This meant that despite the worst economic crisis since the great depression, CoStar not only pulled through unscathed, but actually hit their ambitious U.S. EBITDA margin target of 30% by the end of 2008—a quarter early. In 3Q08, their U.S. business hit a 33% EBITDA margin, showing the leverage in the model. This was in spite of CoStar continuing to invest more in their offering.
While competitors and most of the industry focused on cutting costs, Andy was focused on providing customers a more detailed and encompassing scope of information. As he noted in 4Q08, “keeping an eye on costs and minimizing spending are the watchwords of this recession, but even more important, I believe, is keeping the focus on our customers and ensuring that CoStar continues to provide the type and quality of information they expect”.

On the same call, he made clear that “the last thing we want to do in our position is to harm our business by reducing the quality or scope of our research product. Those of you who followed our company for any length of time know that we invest for the long term and have managed our business conservatively over the past two years”. With ~$200mn in revenue in 2008, they believed this business could be a $1bn opportunity and were focused on distancing themselves from their “weakened competitors”.

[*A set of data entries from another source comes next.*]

/-!
# NODE N03 · [Balaban1984PropagatorsII] — DISCHARGE DOSSIER at the NODE 00 worlds of record (Stage 3): the node BY NAME modulo EXACTLY the two
# census slots (2.138) ∕ (2.139), its eight printed legs IN KERNEL FORM at the k-level tower block of record, the vacuity guard, non-vacuity, and the
# located readings «what this is ∕ is not» in kernel form

TRACK A (YM-PLAN §2b, node N03 of 28), seat `pub-ymgap-dag-p1` = n03-a (prover, KNIT-BY-NAME; HUMAN RULING D-0062, chair R429, pattern of `Node00.N04Dossier`
p408815).  THEOREMS ONLY, def-free, sorry-free, standard axioms.  The CONVENTIONS OF RECORD block of the root module `Node00.Carriers` applies.  EVERYTHING
MATHEMATICAL BELOW IS AN EXISTING KERNEL THEOREM OF THE TREE, USED BY NAME (lit-balaban r03 ∕ p21 ∕ p22 ∕ p38 ∕ T8 ∕ b06 lineages; node00-def's Stage-3
chain; dag-p1's discharges and Stage 4); this file is the referee-facing ASSEMBLY for R417 act (iv) — it re-proves nothing of Bałaban's and moves no count.

## THE NODE.  `Dag.B6_main ℓ := ℓ.b4 → ℓ.b5 → ℓ.b6` (`…Balaban1983to89.Dag` :186) — «N03 · B6 (part II of B5) cites B4 [3] and B5 [4]»; in-edges `b4 ↦ N01`,
`b5 ↦ N02`.  Venue statement `YMDAG.N03 w P := Dag.B6_main (DagBinding.leavesP w P)` (`HOME/lean/ym-dag/N03_B6.lean`).  OWN LEAF at the binding of record:
`b6 ↦ DagBinding.B6BlockParam X.D6` (Lemma 2.1 in PARAMETER form ∧ Props. 2.2, 2.3 ∧ Lemma 2.4 ∧ Props. 2.5, 2.6, 2.7 ∧ Cor. 2.8); at a Stage-3 world of
record `X.D6 = Node00.D6OfRecord θ` = the k-level tower block `towerBlockOfRecord` (`Node00.CarriersB6K`, node00-def g27) with the tree-gauge and
local-operator carriers of record (`N03_iff_b4_b5_imp_leaf₃`).
VACUITY GUARD (YM-PLAN §1 (i)): at every Stage-3 world of record the in-edge leaves `b4`, `b5` HOLD (N01, N02 by name, §0) AND are NOT CONSUMED — the leaf
`b6` is proved from its own legs (§1); no ex-falso in either direction.

## STATE OF THE DISCHARGE (2026-08-25): MODULO EXACTLY TWO CENSUS SLOTS.  Seven of the eight legs are tree theorems at `D6OfRecord θ` (§2, by name).  The
eighth, Prop. 2.6, is r03's census `B6.Prop26Printed (kGeoG) (kG)` on the genuine k-level family, itself a tree theorem MODULO its displayed slots:
hm1∕hm2 ((2.137)), hl1–hl5 ((2.140)) and hl3 ((2.140)₄, dag-p1 p407888) are LANDED; dag-p1's Stage 4 `B6Prop26PrintedStage4KLevelV1.prop26Printed_kLevel_of_slots2`
(p409245) leaves **c3 = (2.138)** and **c4 = (2.139)** ONLY — displayed ONCE in §1 as the section hypotheses `hc3`, `hc4` (shapes of
`B6Prop26PrintedStage2KLevelV1.prop26Printed_kLevel_of_slots5` VERBATIM, at `θ`'s parameters).  Their producers are in flight in sibling seats (dag-n03-b:
`B6Ineq2138KLevelSkeletonV1` p410129 + legs; dag-n02-b: `B6Prop26Census2139KLevelV1` p409034 + `B6Prop26HolderGrad2KLevelV1` p409227 + legs).  When both land,
§1's theorems specialise by `fun θ hθ => …` to the HYPOTHESIS-FREE N03 at every Stage-3 world of record (v1.1 of this file, append-only).

## BOTH-LEGS TABLE (conjunct of `B6BlockParam (D6OfRecord θ)` ↔ typed decl (`B6.lean`∕`DagBinding.lean`) ↔ print (CMP **96** (1984), journal page = PDF page + 222)
## ↔ carrier OF RECORD ↔ the lineage theorem that proves it there, BY NAME — kernel form: `N03_leaf_iff_legs`, `N03_leg_h21` … `N03_leg_h28`)
| # | typed conjunct | print | carrier of record (`θ : Stage3Params`: dimension `d₆+1 = D`, block `ℓ₆+1 = L`, band `b₀ ≤ b₁`, rate `δ₀ ≤ 2/L`) | proved by (leg) |
|---|---|---|---|---|
| h21 | `DagBinding.B6Lemma21Param` | Lemma 2.1 (2.60)–(2.61) p. 234 under (2.59) | index `KRIdx` (genuine k-level V1 family at `c_f = Lᵏ`), geometry `kGeoU` (`R`-field `R − 1`) | `CarriersB6KDischarge.lemma21Param_tower` — `N03_leg_h21` (`c₁(α) = 2(d+1)·c₁ᵀ(α)`) |
| h22 | `B6.Prop22Printed` | Prop. 2.2 (2.67) p. 234 | `GpU` = T8's `gpTP` at `toKT i`, carrier block `β` | `CarriersB6KDischarge.prop22_tower` ← p21 `prop22Printed_kLevelTorusP` — `N03_leg_h22` |
| h23 | `B6.Prop23Printed` | Prop. 2.3 (2.86)–(2.87) p. 238 | `CinvU` = T8's `CinvTP` at the carrier blocks | `CarriersB6KLeaves.prop23_tower` — `N03_leg_h23` |
| h24 | `B6.Lemma24Printed` | Lemma 2.4 (2.128) p. 245, PRINTED constant `1/(12d²)` | `treeOfRecord` = b06's `carrier` over all finite `Λ′ ⊂ Lℤ^D` | `Carriers3.lemma24_D6OfRecord` ← `lemma24Printed_carrier` — `N03_leg_h24` (`d₆ ≥ 1`) |
| h25 | `B6.Prop25Printed` | Prop. 2.5 p. 246 | `locOfRecord` = the genuine two-scale `G_□` (`TSIdx.locTS`) | `Carriers3.prop25_D6OfRecord` ← r03 `prop25Printed_TS` — `N03_leg_h25` |
| h26 | `B6.Prop26Printed` | Prop. 2.6 (2.136)–(2.141) p. 247 | `GU` = r03's census `kG` read at the carrier block | `prop26_tower_of_kGeoG` ∘ Stage 4 — `N03_leg_h26_of_census`, MODULO c3∕c4 |
| h27 | `B6.Prop27Printed` | Prop. 2.7 (2.149) p. 249 | `QinvU` = r03's `kQinv` | `CarriersB6KLeaves.prop27_tower` ← r03 `prop27Printed_kLevel` — `N03_leg_h27` |
| h28 | `B6.Cor28Printed` | Cor. 2.8 (2.150)–(2.151) p. 249 | `HU` = r03's `kH` | `CarriersB6KLeaves.cor28_tower` ← r03 `cor28Printed_kLevel` — `N03_leg_h28` |

## LOCATED READINGS (ref-A's pre-read checklist 2026-08-25 (d)–(f); cited, not re-litigated; §4 puts them in kernel form)
* (A6 ∕ (d)) `Hyp21_22 := True` on the tower geometry HIDES NOTHING: print's (2.1) «Ω_j a union of big j-blocks» and (2.2) «dist_T(Ω_jᶜ, Ω_{j+1}) > R·M·Lʲ» are
  the FIELDS `bigBlocks`∕`sepT` of the torus family `i.D : TDomains` of every index `i : KIdx` (`N03_printed_21_22_of_index`), and the rest of the printed setting
  (`k ≥ 2`, `M_h = Lᵃ ≥ 8`, `R ≥ 2L²`, `P′ ≥ 5`, `L ≥ 5`, cubes placed, `c_f ≠ 0`, band (2.16)) are fields of `KIdx` (`N03_printed_setting_of_index`); the census's
  `M₁ ≤ M` is print's «M sufficiently large».
* ((e)) `B6.Prop26Printed` types (2.136)–(2.140) with uniform constants; the sentence «the series (2.141) is convergent in the norms (2.136)–(2.140)» is NOT a clause
  (typed WEAKER than print; `N03_prop26Printed_unfold`); the walk (2.141) is nevertheless HOW every census slot is proved (fixed-point form `G = G₀ + GR`).
* The literal-constant Lemma 2.1 (`c₁(α) = 12c₀(½α)^d`, `B6.StatedBlock`) is refuted for `d ≥ 3` (`B6Lemma21Counterexample.printed_c1_exceeded`, GAPS G-A11-1) —
  the leaf of record is the PARAMETER form (YM-PLAN row N03); (2.60) holds verbatim with the `R`-field `R − 1` (`N03_geometry_dictionary`); `δ₀ ≤ 2/L` is the
  leaf's Lemma-2.1 rate (`θ.hδ₀`); Lemma 2.4 carries the PRINTED `1/(12d²)` on b06's carriers.
* (GAPS G-B6-2138-SUPP) the census types «supp J ⊂ Δ(y′)» (ONE block) where print has `Δ̃(y′)` (a union of `2^d` blocks): sub-case typed (`N03_suppIn_reading`).
* Sites = index BONDS for Props. 2.7 ∕ Cor. 2.8 (p. 248 «sites replaced by bonds»), blocks for Prop. 2.6; `η = |c_f|⁻¹ = L^{−k}` on the index of record.

## NON-VACUITY (§3).  Stage-3 worlds of record EXIST, also with `D = 4`, `L = 5` (`N03_worldOfRecord₃_exists_dim4_L5`); at `L = 5` the index `KRIdx d 4 …` of the
tower block is inhabited for every `k ≥ 2` beyond every threshold `M₂ ≤ L·M_h`, `N₁ + 1 ≤ R·L·M_h` (`N03_index_inhabited_L5` ← `kRIdx_nonvacuous_L5` ← r03's
`kLevelFamily_nonvacuous_L5`), so none of the `∀ i, Hyp → M₁ ≤ M → …` legs is vacuous there; the census index likewise (r03's `kLevelG_meets_hypotheses`, by name).  CAVEAT
(located, numbers not adjectives): for `L = 3` (`ℓ₆ = 2`) the index `KIdx` is EMPTY (`4 ≤ ℓ` is a field), so at such worlds Props. 2.2–2.8 hold vacuously; for
odd `L ≥ 7` inhabitation is not in the tree (the top cubes' placement needs p38's deeper chart `ccAt`); the record's non-vacuity witness is `L = 5`.

## WHAT THIS IS ∕ IS NOT.  IS: the kernel reading of [Balaban1984PropagatorsII] Lemma 2.1 – Cor. 2.8 AS TYPED at the NODE 00 OBJECTS OF RECORD (Stage 3:
`Node00.carriers₃ θ X`, p404803; the block `D6OfRecord θ`), the node BY NAME at every such world and over every record predicate refining Stage 3 (the shape of
dagwriter's `AtRecord Rec Dag.B6_main`, cluster K2 «FlowBounds»), MODULO the two displayed census slots c3∕c4.  IS NOT: a discharge (two slots displayed); a
statement about `L = 3` worlds beyond vacuity, about general odd `L ≥ 7` non-vacuity, about regions other than the V1 torus family, about the construction `w.C`
(Stage 5), the continuum limit, ℝ⁴, infinite volume, OS axioms, a mass gap or the Clay problem.  One finite four-torus programme at fixed ε.
-/

noncomputable section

One competitor, LoopNet, CoStar had been in litigation with for years. LoopNet is an online commercial real estate marketplace that enables users (typically property owners, landlords, and commercial real estate agents) to list and market properties for sale or lease. One of the earlier lawsuits was about whether LoopNet violated copyright law by hosting pictures on their site that CoStar took. The hiccup was LoopNet’s claim that it wasn’t them, but rather the users that posted photos to LoopNet. In 2004, this case’s verdict was ultimately in LoopNet’s favor, holding that they were not liable for direct copyright infringement. Interestingly, this case set some of the first precedence on internet service provider liability.
In 2007, LoopNet filed a complaint over CoStar’s use of data contained on a LoopNet listing when it was forwarded to CoStar by the very broker who inputted the data on LoopNet in the first place. CoStar filed a cross-complaint that LoopNet had violated and breached the terms of an earlier agreement that stated CoStar may use listings for the public portion of LoopNet’s website.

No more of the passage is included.